┏━━

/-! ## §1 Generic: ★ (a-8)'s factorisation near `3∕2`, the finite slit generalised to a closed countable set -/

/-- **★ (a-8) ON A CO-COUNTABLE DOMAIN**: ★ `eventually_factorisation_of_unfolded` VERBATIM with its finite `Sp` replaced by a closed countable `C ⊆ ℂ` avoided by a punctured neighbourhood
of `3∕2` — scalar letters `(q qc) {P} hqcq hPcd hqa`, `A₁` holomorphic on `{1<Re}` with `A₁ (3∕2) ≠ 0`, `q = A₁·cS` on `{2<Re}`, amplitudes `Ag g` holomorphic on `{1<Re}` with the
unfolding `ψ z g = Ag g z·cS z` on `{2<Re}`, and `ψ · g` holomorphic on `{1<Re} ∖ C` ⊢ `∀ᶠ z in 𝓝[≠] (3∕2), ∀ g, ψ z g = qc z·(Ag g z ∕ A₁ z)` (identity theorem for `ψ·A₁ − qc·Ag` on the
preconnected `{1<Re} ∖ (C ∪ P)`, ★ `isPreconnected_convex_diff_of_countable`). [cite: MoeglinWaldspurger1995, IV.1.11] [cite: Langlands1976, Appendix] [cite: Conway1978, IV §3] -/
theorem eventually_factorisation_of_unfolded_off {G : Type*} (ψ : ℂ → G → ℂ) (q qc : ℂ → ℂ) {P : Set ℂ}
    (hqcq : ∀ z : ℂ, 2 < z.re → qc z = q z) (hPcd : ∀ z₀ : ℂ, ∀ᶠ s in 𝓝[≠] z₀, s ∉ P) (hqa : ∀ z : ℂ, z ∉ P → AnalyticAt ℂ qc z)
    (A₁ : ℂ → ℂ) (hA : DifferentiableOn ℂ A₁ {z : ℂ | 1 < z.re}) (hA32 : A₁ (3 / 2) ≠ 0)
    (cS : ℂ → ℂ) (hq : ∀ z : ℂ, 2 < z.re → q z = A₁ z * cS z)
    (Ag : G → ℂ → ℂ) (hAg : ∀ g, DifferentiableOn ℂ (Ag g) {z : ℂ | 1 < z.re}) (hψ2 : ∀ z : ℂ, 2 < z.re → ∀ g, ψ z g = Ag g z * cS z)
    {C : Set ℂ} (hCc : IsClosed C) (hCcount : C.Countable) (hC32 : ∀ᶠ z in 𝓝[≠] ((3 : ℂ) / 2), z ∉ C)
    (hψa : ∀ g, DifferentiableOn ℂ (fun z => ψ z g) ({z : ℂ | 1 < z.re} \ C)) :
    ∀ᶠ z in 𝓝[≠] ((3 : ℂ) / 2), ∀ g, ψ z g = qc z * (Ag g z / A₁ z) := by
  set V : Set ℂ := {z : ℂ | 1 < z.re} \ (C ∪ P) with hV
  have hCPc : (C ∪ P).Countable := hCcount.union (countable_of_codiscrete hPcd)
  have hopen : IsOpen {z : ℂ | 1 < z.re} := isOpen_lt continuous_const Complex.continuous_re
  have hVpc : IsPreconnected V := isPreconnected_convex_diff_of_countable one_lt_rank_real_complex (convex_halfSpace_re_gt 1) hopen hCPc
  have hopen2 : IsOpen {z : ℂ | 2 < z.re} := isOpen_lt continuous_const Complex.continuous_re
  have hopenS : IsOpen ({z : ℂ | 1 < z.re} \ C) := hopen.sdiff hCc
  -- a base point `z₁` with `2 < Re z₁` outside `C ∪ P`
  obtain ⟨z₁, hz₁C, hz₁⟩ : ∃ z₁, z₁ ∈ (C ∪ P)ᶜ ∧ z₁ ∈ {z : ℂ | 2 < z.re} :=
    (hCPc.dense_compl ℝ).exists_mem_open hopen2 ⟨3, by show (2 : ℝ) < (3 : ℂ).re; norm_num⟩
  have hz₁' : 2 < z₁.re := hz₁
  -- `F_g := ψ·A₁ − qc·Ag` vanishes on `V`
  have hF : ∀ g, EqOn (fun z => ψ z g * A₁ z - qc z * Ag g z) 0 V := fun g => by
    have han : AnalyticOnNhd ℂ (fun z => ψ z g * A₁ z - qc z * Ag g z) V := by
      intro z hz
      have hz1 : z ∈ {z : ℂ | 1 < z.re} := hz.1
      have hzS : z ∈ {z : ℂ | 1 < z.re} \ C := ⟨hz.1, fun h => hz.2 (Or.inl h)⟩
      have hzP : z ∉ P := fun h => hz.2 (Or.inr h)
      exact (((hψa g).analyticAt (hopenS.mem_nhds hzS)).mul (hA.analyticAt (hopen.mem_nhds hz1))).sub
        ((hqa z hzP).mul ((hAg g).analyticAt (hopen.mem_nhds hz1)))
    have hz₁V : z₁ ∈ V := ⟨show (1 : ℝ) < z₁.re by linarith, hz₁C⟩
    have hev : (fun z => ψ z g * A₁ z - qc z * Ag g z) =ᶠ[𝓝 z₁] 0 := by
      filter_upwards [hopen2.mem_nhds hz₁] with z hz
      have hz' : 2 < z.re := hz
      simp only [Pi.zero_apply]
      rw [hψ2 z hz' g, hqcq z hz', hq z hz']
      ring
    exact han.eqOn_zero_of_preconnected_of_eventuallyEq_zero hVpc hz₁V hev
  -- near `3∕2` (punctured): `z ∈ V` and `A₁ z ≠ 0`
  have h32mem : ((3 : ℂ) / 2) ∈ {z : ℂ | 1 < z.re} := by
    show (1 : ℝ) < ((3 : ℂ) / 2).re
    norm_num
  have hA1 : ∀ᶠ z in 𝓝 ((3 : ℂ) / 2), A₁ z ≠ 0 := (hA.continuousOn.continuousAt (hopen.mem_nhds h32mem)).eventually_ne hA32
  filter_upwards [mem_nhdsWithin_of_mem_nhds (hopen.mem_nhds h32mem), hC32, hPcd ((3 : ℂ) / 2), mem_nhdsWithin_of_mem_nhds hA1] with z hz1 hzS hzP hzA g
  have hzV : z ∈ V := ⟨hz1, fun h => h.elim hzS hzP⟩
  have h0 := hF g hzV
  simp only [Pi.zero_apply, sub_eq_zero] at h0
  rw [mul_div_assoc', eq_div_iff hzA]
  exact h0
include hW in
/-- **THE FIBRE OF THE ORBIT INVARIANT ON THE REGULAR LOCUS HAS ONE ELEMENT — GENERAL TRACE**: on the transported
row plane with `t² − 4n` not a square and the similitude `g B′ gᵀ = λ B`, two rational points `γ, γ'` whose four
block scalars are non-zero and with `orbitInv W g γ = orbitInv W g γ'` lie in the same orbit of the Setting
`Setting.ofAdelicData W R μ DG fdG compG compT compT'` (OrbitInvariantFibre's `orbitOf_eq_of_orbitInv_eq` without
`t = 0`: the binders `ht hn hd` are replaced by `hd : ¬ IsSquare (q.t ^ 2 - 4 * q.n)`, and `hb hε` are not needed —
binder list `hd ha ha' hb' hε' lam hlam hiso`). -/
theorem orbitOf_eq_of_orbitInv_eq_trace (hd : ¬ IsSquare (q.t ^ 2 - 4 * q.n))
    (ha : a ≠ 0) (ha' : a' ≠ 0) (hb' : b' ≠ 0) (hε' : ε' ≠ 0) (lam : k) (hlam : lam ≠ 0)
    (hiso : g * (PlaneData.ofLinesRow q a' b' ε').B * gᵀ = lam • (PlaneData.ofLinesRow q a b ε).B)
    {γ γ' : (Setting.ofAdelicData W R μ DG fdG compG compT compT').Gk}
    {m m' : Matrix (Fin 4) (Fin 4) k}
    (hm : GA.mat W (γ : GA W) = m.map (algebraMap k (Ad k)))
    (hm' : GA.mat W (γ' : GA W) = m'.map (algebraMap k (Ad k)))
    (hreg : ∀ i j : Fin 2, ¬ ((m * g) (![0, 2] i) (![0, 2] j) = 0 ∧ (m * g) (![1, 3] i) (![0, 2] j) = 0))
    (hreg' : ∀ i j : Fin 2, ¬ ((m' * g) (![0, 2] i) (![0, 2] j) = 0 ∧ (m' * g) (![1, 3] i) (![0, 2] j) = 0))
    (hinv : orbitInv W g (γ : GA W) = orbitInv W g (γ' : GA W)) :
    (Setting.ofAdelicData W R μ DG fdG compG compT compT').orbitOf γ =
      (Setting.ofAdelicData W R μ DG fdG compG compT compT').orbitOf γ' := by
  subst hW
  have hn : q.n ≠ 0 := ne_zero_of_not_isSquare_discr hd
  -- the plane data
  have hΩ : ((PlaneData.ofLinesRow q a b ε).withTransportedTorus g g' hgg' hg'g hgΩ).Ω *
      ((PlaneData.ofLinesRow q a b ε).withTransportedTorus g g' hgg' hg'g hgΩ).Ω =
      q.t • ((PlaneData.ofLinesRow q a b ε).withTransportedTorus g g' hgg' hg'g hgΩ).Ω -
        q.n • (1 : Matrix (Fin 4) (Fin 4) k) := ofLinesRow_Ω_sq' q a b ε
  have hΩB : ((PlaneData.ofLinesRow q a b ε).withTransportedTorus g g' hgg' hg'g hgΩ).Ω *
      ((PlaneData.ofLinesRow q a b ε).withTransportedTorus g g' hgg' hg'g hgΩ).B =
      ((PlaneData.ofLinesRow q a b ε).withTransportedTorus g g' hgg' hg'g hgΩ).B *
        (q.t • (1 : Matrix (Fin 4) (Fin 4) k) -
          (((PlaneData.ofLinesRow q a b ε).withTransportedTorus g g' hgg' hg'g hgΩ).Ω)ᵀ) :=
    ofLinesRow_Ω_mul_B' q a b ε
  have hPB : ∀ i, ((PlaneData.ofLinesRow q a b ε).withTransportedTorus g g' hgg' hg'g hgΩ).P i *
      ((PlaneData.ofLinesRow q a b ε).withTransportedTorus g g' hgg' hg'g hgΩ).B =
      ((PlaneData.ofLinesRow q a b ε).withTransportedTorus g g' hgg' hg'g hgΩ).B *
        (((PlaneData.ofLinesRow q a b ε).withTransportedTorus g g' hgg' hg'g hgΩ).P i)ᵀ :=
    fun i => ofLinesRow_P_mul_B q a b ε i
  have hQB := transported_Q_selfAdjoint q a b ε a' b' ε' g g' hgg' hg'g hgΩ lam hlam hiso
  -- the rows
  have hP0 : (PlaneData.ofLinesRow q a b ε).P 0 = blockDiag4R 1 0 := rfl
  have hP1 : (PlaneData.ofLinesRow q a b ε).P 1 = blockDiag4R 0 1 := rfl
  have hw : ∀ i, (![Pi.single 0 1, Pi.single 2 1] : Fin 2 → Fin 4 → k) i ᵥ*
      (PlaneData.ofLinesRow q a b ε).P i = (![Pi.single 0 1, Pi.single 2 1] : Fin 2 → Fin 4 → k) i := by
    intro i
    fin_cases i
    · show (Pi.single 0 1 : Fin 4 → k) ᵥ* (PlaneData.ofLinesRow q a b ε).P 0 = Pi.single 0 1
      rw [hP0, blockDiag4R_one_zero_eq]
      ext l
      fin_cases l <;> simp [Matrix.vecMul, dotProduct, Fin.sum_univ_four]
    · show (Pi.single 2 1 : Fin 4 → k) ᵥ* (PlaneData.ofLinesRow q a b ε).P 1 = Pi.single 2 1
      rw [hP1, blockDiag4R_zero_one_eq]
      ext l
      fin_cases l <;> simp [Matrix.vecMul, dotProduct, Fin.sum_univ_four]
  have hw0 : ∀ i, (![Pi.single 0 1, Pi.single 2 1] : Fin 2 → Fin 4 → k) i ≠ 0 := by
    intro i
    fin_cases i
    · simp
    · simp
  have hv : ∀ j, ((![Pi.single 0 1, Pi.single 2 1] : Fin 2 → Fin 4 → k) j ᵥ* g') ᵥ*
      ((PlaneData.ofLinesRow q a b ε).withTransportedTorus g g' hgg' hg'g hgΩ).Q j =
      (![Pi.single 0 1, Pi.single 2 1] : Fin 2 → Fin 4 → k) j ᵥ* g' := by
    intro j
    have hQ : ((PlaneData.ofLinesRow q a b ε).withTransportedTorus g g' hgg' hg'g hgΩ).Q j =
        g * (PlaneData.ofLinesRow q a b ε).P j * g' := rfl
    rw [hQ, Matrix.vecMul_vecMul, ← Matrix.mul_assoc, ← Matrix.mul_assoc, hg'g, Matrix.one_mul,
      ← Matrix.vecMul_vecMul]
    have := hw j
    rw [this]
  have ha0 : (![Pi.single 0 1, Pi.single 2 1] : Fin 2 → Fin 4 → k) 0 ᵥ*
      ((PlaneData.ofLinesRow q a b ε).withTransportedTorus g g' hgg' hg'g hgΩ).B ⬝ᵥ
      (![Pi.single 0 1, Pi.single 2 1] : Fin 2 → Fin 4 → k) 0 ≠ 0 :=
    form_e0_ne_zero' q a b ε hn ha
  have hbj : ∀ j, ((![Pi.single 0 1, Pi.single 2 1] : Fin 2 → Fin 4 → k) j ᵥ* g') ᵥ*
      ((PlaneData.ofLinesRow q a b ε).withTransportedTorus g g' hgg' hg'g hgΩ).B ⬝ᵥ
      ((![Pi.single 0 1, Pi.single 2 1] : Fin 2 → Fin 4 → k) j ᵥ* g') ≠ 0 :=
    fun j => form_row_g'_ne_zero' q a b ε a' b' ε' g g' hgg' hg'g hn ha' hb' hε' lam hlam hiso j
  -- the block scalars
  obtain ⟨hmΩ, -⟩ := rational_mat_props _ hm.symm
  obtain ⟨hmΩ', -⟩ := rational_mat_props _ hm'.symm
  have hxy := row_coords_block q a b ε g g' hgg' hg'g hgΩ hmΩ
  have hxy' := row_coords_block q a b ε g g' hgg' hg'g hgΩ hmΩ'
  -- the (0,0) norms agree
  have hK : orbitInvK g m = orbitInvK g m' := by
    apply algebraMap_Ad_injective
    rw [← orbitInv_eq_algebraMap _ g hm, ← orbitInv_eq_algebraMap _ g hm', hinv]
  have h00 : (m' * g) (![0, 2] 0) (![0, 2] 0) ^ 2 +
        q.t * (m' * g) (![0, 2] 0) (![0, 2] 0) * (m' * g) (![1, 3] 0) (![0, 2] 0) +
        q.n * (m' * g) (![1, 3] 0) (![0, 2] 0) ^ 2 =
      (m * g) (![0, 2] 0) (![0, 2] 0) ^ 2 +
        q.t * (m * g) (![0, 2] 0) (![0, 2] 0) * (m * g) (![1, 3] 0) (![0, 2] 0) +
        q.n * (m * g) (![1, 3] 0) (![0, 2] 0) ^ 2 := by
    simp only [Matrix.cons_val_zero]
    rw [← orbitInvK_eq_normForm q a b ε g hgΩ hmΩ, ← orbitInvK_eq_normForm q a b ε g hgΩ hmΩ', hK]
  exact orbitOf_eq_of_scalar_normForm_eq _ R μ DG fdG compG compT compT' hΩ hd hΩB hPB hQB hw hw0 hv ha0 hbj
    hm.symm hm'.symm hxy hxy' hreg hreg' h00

┗━━

In the listing above, find the line containing "exact (((hψa g).analyticAt" and the line containing "have hA1 : ∀ᶠ". Output them and every line between, exactly, and nothing else.

*Response to the exercise:*
      exact (((hψa g).analyticAt (hopenS.mem_nhds hzS)).mul (hA.analyticAt (hopen.mem_nhds hz1))).sub
        ((hqa z hzP).mul ((hAg g).analyticAt (hopen.mem_nhds hz1)))
    have hz₁V : z₁ ∈ V := ⟨show (1 : ℝ) < z₁.re by linarith, hz₁C⟩
    have hev : (fun z => ψ z g * A₁ z - qc z * Ag g z) =ᶠ[𝓝 z₁] 0 := by
      filter_upwards [hopen2.mem_nhds hz₁] with z hz
      have hz' : 2 < z.re := hz
      simp only [Pi.zero_apply]
      rw [hψ2 z hz' g, hqcq z hz', hq z hz']
      ring
    exact han.eqOn_zero_of_preconnected_of_eventuallyEq_zero hVpc hz₁V hev
  -- near `3∕2` (punctured): `z ∈ V` and `A₁ z ≠ 0`
  have h32mem : ((3 : ℂ) / 2) ∈ {z : ℂ | 1 < z.re} := by
    show (1 : ℝ) < ((3 : ℂ) / 2).re
    norm_num
  have hA1 : ∀ᶠ z in 𝓝 ((3 : ℂ) / 2), A₁ z ≠ 0 := (hA.continuousOn.continuousAt (hopen.mem_nhds h32mem)).eventually_ne hA32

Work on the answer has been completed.